史上初の直木賞本屋大賞ダブル受賞という事で

本屋で平積み、出版業界猛プッシュ!


らしいですが、どうだかなー・・・と思いつつ読みました。


クラシック・ピアノ・コンクールの話。

冒頭の1P目、だけは「つかみ」が大事と思ったのか作者渾身の
文章という印象受けましたが

その後がいけません




簡単に言うと


「小説を読んでいると思ったら、漫画だった」


読みやすさ、わかりやすさは大切な要素だと思います

そういう意味では、とっつきはいいです。

でも・・・



本文から一部抜粋


「ほとんどのピアニストは行く先々の港で待ってる女に
合わせなきゃなんないのよ。
そういやこの女はここが性感帯だったなとか、意外に気難しい
奴だったなとかきちんと覚えておかないとあとが大変」

ステージに現れた少年を見て、三枝子たち三人は
あっけに取られた。
子供。(中略)
しかも、そのへんに溢れている、ガキんちょではないか。

少年は、いそいそと、そして恥じらうようにピアノの前に
優雅な動作で腰掛けたのだ。
三枝子は、なんとなくゾッとした。
少年の目に、喜悦が浮かんだのだ。
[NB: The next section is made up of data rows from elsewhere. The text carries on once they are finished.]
import Summits.BirchSwinnertonDyer.Rank1Residual.GaloisImage.SelmerClassInertia
import Literature.NumberTheory.GaloisRepresentations.CoinducedDiscreteGaloisModule
import Literature.NumberTheory.GaloisRepresentations.ContinuousShapiroLiftCores
import Literature.NumberTheory.EllipticCurves.SubgroupSelmerCocycleCriteriaProofs
import Literature.NumberTheory.EllipticCurves.GreenbergSelmer
import Literature.NumberTheory.EllipticCurves.HeegnerModuleIndex
import Literature.NumberTheory.EllipticCurves.GeomPointsGaloisModule
import HarnessLib

/-!
# Route `ThetaPartnerAtTwo` (TP2), crux K2R0P♭ `SignedMainConjectureCMTwoRankZeroOfPubOfFlat` (stmt-BirchSwinnertonDyer-26471;
# derived node K2r0P 24945), line `rankzero` v20, stub `stub_poitouTateDeepTwo` = (S_PT), hypothesis (E) `hE` — bricks (E1b)/(E1c):
# **SHAPIRO TRANSPORT OF LOCAL TRIVIALITY** (if the localisation at a place `w` — finite or infinite — of the Shapiro lift `Sh c` of a
# layer class `c ∈ H¹(Γ_n, M)` VANISHES, then every conjugate `conj_σ c` dies on `Γ_n ∩ D_w`)

HONEST FRAMING (cell `pub/bsd-wall`, W-ALL row 1; extra width seat `bsd-wall-tp2-p2-w4` g0, bricks (E1b)/(E1c) as assigned on the bus by
`tp2-p2-w3` g3, 2026-08-28T11:58Z — the `[bad]`/`[inf]` inputs of w2's transfer (T) displayed as `hE1b`/`hE1c` in w3's (E2) socket;
`--supports` only). THEOREMS ONLY (no definition, no named fact, no instance, no `sorry`); closes no item; BSD is NOT proved by any of this.

## What is proved

Let `K` be a number field, `ρ : Γ_K → Aut(M)` a discrete Galois module, `N ⊴ Γ_K` an open NORMAL subgroup of finite index with coset
representatives `s` (`s(1·N) = 1`), `F = Sh f` the Shapiro cocycle (`shapiroCocycle`) of a continuous crossed homomorphism `f : N → M`.

* §1 `exists_apply_conj_eq_of_shapiroCocycle_eq_on` (pure group cohomology, any topological group): if `F` is a coboundary ON A
  SUBGROUP `D` — `F(g) = g ⋆ Φ₀ − Φ₀` for `g ∈ D` — then for every `σ ∈ G` there is `a ∈ M` with
  **`σ • f(k) = (σkσ⁻¹) • a − a` for every `k ∈ N` with `σkσ⁻¹ ∈ D`**, explicitly `a = Φ₀(σN) − σ • f(σ⁻¹ s(σN))`: evaluate
  `F(x) = x ⋆ Φ₀ − Φ₀` (`x = σkσ⁻¹ ∈ D ∩ N` fixes the coset `σN`) at the coset `σN`, where `F(x)(σN) = s(σN) • f(s(σN)⁻¹ x s(σN))`, and
  `s(σN) = σ n₀`, `n₀ ∈ N` (inner conjugation by `n₀` is absorbed by the cocycle identity). This is the «all conjugates at once» content of
  the Shapiro lift: its value at the coset `σN` is the `σ`-conjugate of `f`.
* §2 `exists_apply_conj_eq_of_res_shapiroLift_eq_zero`: for a field `E ⊇ K` (a completion), if the restriction to `Γ_E` of
  `Sh c ∈ H¹(Γ_K, Maps(Γ_K ⧸ N, M))` (`galoisCohomology.res (ρ.coind N hN) E 1`, i.e. the LOCALISATION when `E = K_w`) vanishes, §1 applies
  with `D = D_w :=` the image of `Γ_E → Γ_K` (`GreenbergSelmer.decomp` / `decompInf`).
* §3 the `hE`-currency corollaries for `M = E[m]` (`W.torsionGaloisModule m`, classes `c : W.torsionH1Over m (κ.layerSubgroup n)` at a layer
  of a `ℤ_p`-extension), in the `awayKer`/`infKer` language of `GreenbergSelmer.selmerGroupOver`:
  **(E1b)** `resOfLe_decomp_conjH1_eq_zero_of_localization_shapiroLift_eq_zero`: `loc_w (Sh c) = 0` at a FINITE place `w` ⟹
  `∀ σ, resOfLe (geomTorsion W m) (inf_le_left : κ.layerSubgroup n ⊓ decomp w ≤ κ.layerSubgroup n) (conjH1 (κ.layerSubgroup n) _ σ c) = 0`;
  **(E1c)** `resOfLe_decompInf_conjH1_eq_zero_of_localization_shapiroLift_eq_zero`: the same at an INFINITE place `w` (`Sum.inl w`,
  `decompInf w`).

References: [NeukirchSchmidtWingberg2008] I §5 (1.5.6)–(1.5.7), I §6 Prop. (1.6.4); [Brown1982] III §5 (5.6)(b) (Mackey); [SerreGaloisCohomology1997]
I §2.5 (conjugation on `H¹`); [Greenberg1989] §1 p. 98 (3) (the local conditions at `v ∤ p` and at `∞`).
-/

set_option autoImplicit false
-- the Theorems namespace of this sub repeats the summit name by design (D-0017 nested layout)
set_option linter.dupNamespace false

noncomputable section

open scoped Classical NumberField Pointwise

universe u v

namespace Summit.BirchSwinnertonDyer.BirchSwinnertonDyer.Theorems

namespace SignedLowerOffTwo.PTDeep

open CategoryTheory Field NumberField IsDedekindDomain
  Literature.NumberTheory.GaloisRepresentations Literature.NumberTheory.GaloisRepresentations.DiscreteGaloisModule
  Literature.NumberTheory.EllipticCurves

/-! ## §1 The Shapiro cocycle at the coset `σN` is the `σ`-conjugate of `f` -/

section Core

variable {R : Type u} [CommRing R] [TopologicalSpace R]
  {G : Type v} [Group G] [TopologicalSpace G] [IsTopologicalGroup G]
  (X : TopRep.{v} R G) (N : Subgroup G) [N.Normal] (hN : IsOpen (N : Set G))
  {s : G ⧸ N → G} (hs : ∀ x : G ⧸ N, (s x : G ⧸ N) = x)

/-- **If the Shapiro cocycle `F = Sh f` is a coboundary on a subgroup `D` (`F(g) = g ⋆ Φ₀ − Φ₀`, `g ∈ D`), then every conjugate of `f`
is a coboundary on `N ∩ σ⁻¹Dσ`:** for every `σ` there is `a` with `σ • f(k) = (σkσ⁻¹) • a − a` whenever `k ∈ N`, `σkσ⁻¹ ∈ D`
(namely `a = Φ₀(σN) − σ • f(σ⁻¹ s(σN))`). [cite: NeukirchSchmidtWingberg2008, I §6 Prop. (1.6.4)] [cite: Brown1982, III §5 (5.6)(b)] -/
theorem exists_apply_conj_eq_of_shapiroCocycle_eq_on (f : contOneCocycles (subgroupRep X N)) {D : Subgroup G}
    {Φ₀ : coindFin X N} (hΦ : ∀ g ∈ D, (shapiroCocycle X N hN hs f).1 g = (coindFin X N).ρ g Φ₀ - Φ₀) (σ : G) :
    ∃ a : X, ∀ k : N, σ * (k : G) * σ⁻¹ ∈ D → X.ρ σ (f.1 k) = X.ρ (σ * (k : G) * σ⁻¹) a - a := by
  -- the coset `y = σN`, its representative `t = s y = σ n₀`
  set y : G ⧸ N := (σ : G ⧸ N) with hy
  set t : G := s y with ht
  have hn₀ : σ⁻¹ * t ∈ N := QuotientGroup.eq.mp (hs y).symm
  set n₀ : N := ⟨σ⁻¹ * t, hn₀⟩ with hn₀def
  have hσn₀ : σ * (n₀ : G) = t := mul_inv_cancel_left σ t
  have hρ : ∀ (n : N) (v : X), (subgroupRep X N).ρ n v = X.ρ (n : G) v := fun _ _ ↦ rfl
  -- `f(n₀⁻¹) = − n₀⁻¹ • f(n₀)`
  have hinv : f.1 n₀⁻¹ = -(X.ρ ((n₀ : G)⁻¹) (f.1 n₀)) := by
    have h := f.2 n₀⁻¹ n₀
    rw [inv_mul_cancel, contOneCocycles.apply_one, hρ, Subgroup.coe_inv] at h
    exact (neg_eq_of_add_eq_zero_left h.symm).symm
  refine ⟨Φ₀ y - X.ρ σ (f.1 n₀), fun k hk ↦ ?_⟩
  -- `x = σ k σ⁻¹ ∈ D ∩ N` fixes the coset `y`
  set x : G := σ * (k : G) * σ⁻¹ with hx
  have hxN : x ∈ N := Subgroup.Normal.conj_mem inferInstance (k : G) k.2 σ
  have hxy : x⁻¹ • y = y := by
    rw [hy, MulAction.Quotient.smul_coe, smul_eq_mul, QuotientGroup.eq]
    have e : (x⁻¹ * σ)⁻¹ * σ = (k : G) := by rw [hx]; group
    rw [e]; exact k.2
  have hxy' : x • y = y := by
    conv_lhs => rw [← hxy]
    rw [smul_inv_smul]
  -- evaluate `F(x) = x ⋆ Φ₀ − Φ₀` at the coset `y`
  have h1 : (shapiroCocycle X N hN hs f).1 x y = ((coindFin X N).ρ x Φ₀ - Φ₀) y := by rw [hΦ x hk]
  rw [shapiroCocycle_apply, hxy, coindFin_sub_apply, coindFin_ρ_apply, hxy] at h1
  -- the Schreier element at `y` is `n₀⁻¹ k n₀`
  have hsch : schreierElt N hs x y = n₀⁻¹ * k * n₀ := by
    apply Subtype.ext
    rw [schreierElt_coe, hxy', Subgroup.coe_mul, Subgroup.coe_mul, Subgroup.coe_inv, ← ht, hx]
    change _ = (σ⁻¹ * t)⁻¹ * (k : G) * (σ⁻¹ * t)
    group
  rw [hsch, ← ht] at h1
  -- expand `f(n₀⁻¹ k n₀)` with the cocycle identity
  have h2 : f.1 (n₀⁻¹ * k * n₀) = X.ρ ((n₀ : G)⁻¹) (f.1 k + X.ρ (k : G) (f.1 n₀) - f.1 n₀) := by
    rw [f.2 (n₀⁻¹ * k) n₀, f.2 n₀⁻¹ k, hinv, hρ, hρ, Subgroup.coe_mul, Subgroup.coe_inv, ρ_mul_apply, map_sub, map_add]
    abel
  rw [h2, ← ρ_mul_apply, ← hσn₀, mul_assoc, mul_inv_cancel, mul_one, map_sub, map_add, ← ρ_mul_apply] at h1
  -- `σ k = x σ`
  have hσk : σ * (k : G) = x * σ := by rw [hx]; group
  rw [hσk, ρ_mul_apply] at h1
  -- `h1 : σ•f k + x•σ•f n₀ − σ•f n₀ = x•Φ₀ y − Φ₀ y`
  rw [map_sub]
  calc X.ρ σ (f.1 k)
      = (X.ρ x (Φ₀ y) - Φ₀ y) - (X.ρ x (X.ρ σ (f.1 n₀)) - X.ρ σ (f.1 n₀)) := by rw [← h1]; abel
    _ = X.ρ x (Φ₀ y) - X.ρ x (X.ρ σ (f.1 n₀)) - (Φ₀ y - X.ρ σ (f.1 n₀)) := by abel

end Core

/-! ## §2 From the vanishing of the restriction of `Sh c` to `Γ_E` -/

section Res

variable {K : Type u} [Field K] [NumberField K] {M : Type u} [AddCommGroup M] [TopologicalSpace M] [DiscreteTopology M]
  (ρ : DiscreteGaloisModule K M) (N : Subgroup (absoluteGaloisGroup K)) [N.Normal] [Fintype (absoluteGaloisGroup K ⧸ N)]
  (hN : IsOpen (N : Set (absoluteGaloisGroup K))) {s : absoluteGaloisGroup K ⧸ N → absoluteGaloisGroup K}
  (hs : ∀ x : absoluteGaloisGroup K ⧸ N, (s x : absoluteGaloisGroup K ⧸ N) = x)
  (hs1 : s ((1 : absoluteGaloisGroup K) : absoluteGaloisGroup K ⧸ N) = 1)
  (E : Type u) [Field E] [Algebra K E]

omit [NumberField K] in
/-- **If the restriction to `Γ_E` of the Shapiro lift `Sh [f]` vanishes** (`galoisCohomology.res (ρ.coind N hN) E 1`; for `E = K_w` this is the
localisation at `w`), then for every `σ ∈ Γ_K` there is `a ∈ M` with `σ • f(k) = (σkσ⁻¹) • a − a` for all `k ∈ N` with `σkσ⁻¹` in the image
`D_E` of `Γ_E → Γ_K`. [cite: NeukirchSchmidtWingberg2008, I §6 Prop. (1.6.4)] [cite: SerreGaloisCohomology1997, I §2.5] -/
theorem exists_apply_conj_eq_of_res_shapiroLift_eq_zero (f : contOneCocycles (subgroupRep ρ.toTopRep N))
    (h0 : galoisCohomology.res (ρ.coind N hN) E 1
      (shapiroLift ρ.toTopRep N hN hs hs1 (oneCocycleClass (subgroupRep ρ.toTopRep N) f)) = 0)
    (σ : absoluteGaloisGroup K) :
    ∃ a : M, ∀ k : N, σ * (k : absoluteGaloisGroup K) * σ⁻¹ ∈ (absGaloisRestrict K E).toMonoidHom.range →
      ρ.toTopRep.ρ σ (f.1 k) = ρ.toTopRep.ρ (σ * (k : absoluteGaloisGroup K) * σ⁻¹) a - a := by
  rw [shapiroLift_oneCocycleClass] at h0
  have hres : galoisCohomology.res (ρ.coind N hN) E 1
      (oneCocycleClass (coindFin ρ.toTopRep N) (shapiroCocycle ρ.toTopRep N hN hs f)) =
      oneCocycleClass (DiscreteGaloisModule.toTopRep (GaloisRep.restrictField E (ρ.coind N hN)))
        (contOneCocycles.pullback (absGaloisRestrict K E) (X := (ρ.coind N hN).toTopRep)
          (Y := DiscreteGaloisModule.toTopRep (GaloisRep.restrictField E (ρ.coind N hN)))
          (TopRep.ofHom ⟨ContinuousLinearMap.id ℤ (absoluteGaloisGroup K ⧸ N → M), fun _ => rfl⟩)
          (shapiroCocycle ρ.toTopRep N hN hs f)) :=
    map_oneCocycleClass _ _ _ _
  rw [hres] at h0
  obtain ⟨Φ₀, hΦ₀⟩ := (oneCocycleClass_eq_zero_iff _ _).mp h0
  refine exists_apply_conj_eq_of_shapiroCocycle_eq_on ρ.toTopRep N hN hs f (D := (absGaloisRestrict K E).toMonoidHom.range)
    (Φ₀ := Φ₀) ?_ σ
  rintro _ ⟨d, rfl⟩
  have h := hΦ₀ d
  rw [contOneCocycles.pullback_apply, TopRep.hom_ofHom] at h
  exact h

end Res

/-! ## §3 The `hE` currency: `E[m]`-classes at a layer of a `ℤ_p`-extension, finite and infinite places -/

section Layer

variable {K : Type u} [Field K] [NumberField K] (W : WeierstrassCurve K) (m : ℤ)
  {p : ℕ} [Fact p.Prime] (κ : ZpExtension K p) (n : ℕ) [Fintype (absoluteGaloisGroup K ⧸ κ.layerSubgroup n)]
  {s : absoluteGaloisGroup K ⧸ κ.layerSubgroup n → absoluteGaloisGroup K}
  (hs : ∀ x : absoluteGaloisGroup K ⧸ κ.layerSubgroup n, (s x : absoluteGaloisGroup K ⧸ κ.layerSubgroup n) = x)
  (hs1 : s ((1 : absoluteGaloisGroup K) : absoluteGaloisGroup K ⧸ κ.layerSubgroup n) = 1)

omit [NumberField K] in
/-- The common step of (E1b)/(E1c): from the vanishing of the restriction of `Sh c` to `Γ_E` to the vanishing of
`res_{Γ_n ∩ D_E} (conj_σ c)` for every `σ`, `D_E` the image of `Γ_E → Γ_K`. [cite: SerreGaloisCohomology1997, I §2.5]
[cite: NeukirchSchmidtWingberg2008, I §6 Prop. (1.6.4)] -/
theorem resOfLe_range_conjH1_eq_zero_of_res_shapiroLift_eq_zero (E : Type u) [Field E] [Algebra K E]
    (c : W.torsionH1Over m (κ.layerSubgroup n))
    (h0 : galoisCohomology.res ((W.torsionGaloisModule m).coind (κ.layerSubgroup n) (κ.isOpen_layerSubgroup n)) E 1
      (shapiroLift (W.torsionGaloisModule m).toTopRep (κ.layerSubgroup n) (κ.isOpen_layerSubgroup n) hs hs1 c) = 0)
    (σ : absoluteGaloisGroup K) :
    resOfLe (WeierstrassCurve.geomTorsion W m)
        (inf_le_left : κ.layerSubgroup n ⊓ (absGaloisRestrict K E).toMonoidHom.range ≤ κ.layerSubgroup n)
      (conjH1 (κ.layerSubgroup n) (WeierstrassCurve.geomTorsion W m) σ c) = 0 := by
  obtain ⟨z, rfl⟩ := oneCocycleClass_surjective (subgroupRep (W.torsionGaloisModule m).toTopRep (κ.layerSubgroup n)) c
  obtain ⟨a, ha⟩ := exists_apply_conj_eq_of_res_shapiroLift_eq_zero (W.torsionGaloisModule m) (κ.layerSubgroup n)
    (κ.isOpen_layerSubgroup n) hs hs1 E z h0 σ
  change resOfLe (WeierstrassCurve.geomTorsion W m) _
    (conjH1 (κ.layerSubgroup n) (WeierstrassCurve.geomTorsion W m) σ
      (oneCocycleClass (discreteTopRep (κ.layerSubgroup n) (WeierstrassCurve.geomTorsion W m)) z)) = 0
  rw [CocycleCriteria.conjH1_oneCocycleClass_mem_ker_resOfLe_iff]
  refine ⟨a, fun x ↦ ?_⟩
  have hmem : σ * ((subgroupConj (κ.layerSubgroup n) σ (Subgroup.inclusion inf_le_left x) : κ.layerSubgroup n) :
      absoluteGaloisGroup K) * σ⁻¹ = (x : absoluteGaloisGroup K) := by
    rw [subgroupConj_apply_coe, Subgroup.coe_inclusion]; group
  have h := ha (subgroupConj (κ.layerSubgroup n) σ (Subgroup.inclusion inf_le_left x)) (by rw [hmem]; exact x.2.2)
  rw [hmem] at h
  exact h

/-- **(E1b) — FINITE places.** For `c ∈ H¹(Γ_n, E[m])` (`W.torsionH1Over m (κ.layerSubgroup n)`): if the localisation at the finite place
`w` of the Shapiro lift `Sh c ∈ H¹(Γ_K, Maps(Γ_K ⧸ Γ_n, E[m]))` VANISHES, then for every `σ ∈ Γ_K` the conjugate class `conj_σ c` dies on
`Γ_n ∩ D_w` (`GreenbergSelmer.decomp w`, the decomposition group of the chosen prime above `w`) — i.e. `conj_σ c ∈ awayKer (κ.layerSubgroup n) _ w`.
[cite: SerreGaloisCohomology1997, I §2.5] [cite: Greenberg1989, §1 p. 98 (3)] -/
theorem resOfLe_decomp_conjH1_eq_zero_of_localization_shapiroLift_eq_zero (w : HeightOneSpectrum (𝓞 K))
    (c : W.torsionH1Over m (κ.layerSubgroup n))
    (h0 : galoisCohomology.localization ((W.torsionGaloisModule m).coind (κ.layerSubgroup n) (κ.isOpen_layerSubgroup n)) (Sum.inr w) 1
      (shapiroLift (W.torsionGaloisModule m).toTopRep (κ.layerSubgroup n) (κ.isOpen_layerSubgroup n) hs hs1 c) = 0)
    (σ : absoluteGaloisGroup K) :
    resOfLe (WeierstrassCurve.geomTorsion W m) (inf_le_left : κ.layerSubgroup n ⊓ GreenbergSelmer.decomp w ≤ κ.layerSubgroup n)
      (conjH1 (κ.layerSubgroup n) (WeierstrassCurve.geomTorsion W m) σ c) = 0 :=
  resOfLe_range_conjH1_eq_zero_of_res_shapiroLift_eq_zero W m κ n hs hs1 (NumberField.Place.Completion (Sum.inr w : NumberField.Place K))
    c h0 σ

/-- **(E1c) — INFINITE places.** The same at an infinite place `w` (`Sum.inl w`, `GreenbergSelmer.decompInf w`): if
`loc_w (Sh c) = 0` then `conj_σ c` dies on `Γ_n ∩ D_w` for every `σ` — i.e. `conj_σ c ∈ infKer (κ.layerSubgroup n) _ w`.
[cite: SerreGaloisCohomology1997, I §2.5] [cite: Greenberg1989, §1 p. 98 (3)] -/
theorem resOfLe_decompInf_conjH1_eq_zero_of_localization_shapiroLift_eq_zero (w : InfinitePlace K)
    (c : W.torsionH1Over m (κ.layerSubgroup n))
    (h0 : galoisCohomology.localization ((W.torsionGaloisModule m).coind (κ.layerSubgroup n) (κ.isOpen_layerSubgroup n)) (Sum.inl w) 1
      (shapiroLift (W.torsionGaloisModule m).toTopRep (κ.layerSubgroup n) (κ.isOpen_layerSubgroup n) hs hs1 c) = 0)
    (σ : absoluteGaloisGroup K) :
    resOfLe (WeierstrassCurve.geomTorsion W m) (inf_le_left : κ.layerSubgroup n ⊓ GreenbergSelmer.decompInf w ≤ κ.layerSubgroup n)
      (conjH1 (κ.layerSubgroup n) (WeierstrassCurve.geomTorsion W m) σ c) = 0 :=
  resOfLe_range_conjH1_eq_zero_of_res_shapiroLift_eq_zero W m κ n hs hs1 (NumberField.Place.Completion (Sum.inl w : NumberField.Place K))
    c h0 σ

end Layer

end SignedLowerOffTwo.PTDeep

end Summit.BirchSwinnertonDyer.BirchSwinnertonDyer.Theorems

end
それは明らかに、快楽の
絶頂の表情だった。

「快楽と嫌悪は表裏一体だ」

そして三枝子はつい想像してしまったのである。
あの素敵な面々が、カザマ・ジンの演奏を聴いて嫌悪感を滲ませ、
ヒステリックに、なんであんな下品な演奏を合格させたのかと叫び、
詰め寄られた自分たちが平然としているところを。

「そして、カザマ・ジンは合格した。まんまとホフマンの思惑通り、
我々は彼を合格させてしまった」


作者は本文中で、文芸業界とクラシック・ピアノの世界は似ていると
書き、どちらも食べていけるのはほんのひと握り、斜陽産業で読む人
聴く人の数はジリ貧。だから常に「スター」を求めていると言う。

前もって自分が「ほんのひと握りのスター」として賞を取れる事を
知っていて、稚拙で下品な言い回しが嫌悪感を抱かれる事を承知の上で、
こういう書き方しているように感じました。

しかも、賞を一旦取ってしまったらどんな作品でも「歴史」に
刻みつけられて無視する事が出来ない、とも書いてあります。

それが、文学・賞に対する冒涜である、という事も重々自覚して。






そのへんの諸々をちょっと置いといて。

作品全体の印象としては

登場人物の会話シーンが、いちいち薄ら笑い浮かべてる印象

全体に安っぽい・底が浅い・パクリ多すぎ(元ネタすぐわかる)

演奏聴いて「ゾッとする」人、「天才」多すぎ

クラシック音楽の音の表現が童謡とかディズニーランドの
アトラクションとかいうのは如何なものかと。


これで賞取っても、プロの作家としてどうなんだかな~・・・と
思うのですよ。
もっとも書いている当人はそう思っていないようで
「グロテスク」を書いた時の、桐野夏生の「ワタシって天才?(・∀・)」
的なナルシストっぷりといい勝負^^;



本好きな人ならきっと、読んでて悲しくなってくると思う

この程度の本が出版界の最高峰とか

エッセイストですが、平易な言葉を使っても奥深い豊かで精緻な
描写力で、読み手を圧倒する須賀敦子の爪の垢でも煎じて飲めと
言いたい


こんな駄作に賞とか与えるな、審査員のあほんだら








・・・まぁ、視点を変えて

「価値あるものを何も持たない国の人が、そうでない他国に対して
嫉妬に狂って高笑いしながら全ての価値を否定」


しながら作品書いたら、こんな感じになるのかなー・・・と

そんな感じで読むと、狂気の笑いに支配されてる底なしの絶望感と
果てしない破壊欲求ってすごいなー・・・と興味深く思えないことも
ないです。


でもそれは「見世物的な面白さ」であって「読書の楽しさ」ではない
のよね~


金とかコネの力でなくて、「本物」の力で賞を取る・・・というのはもう
今の日本では、難しいのかな。。。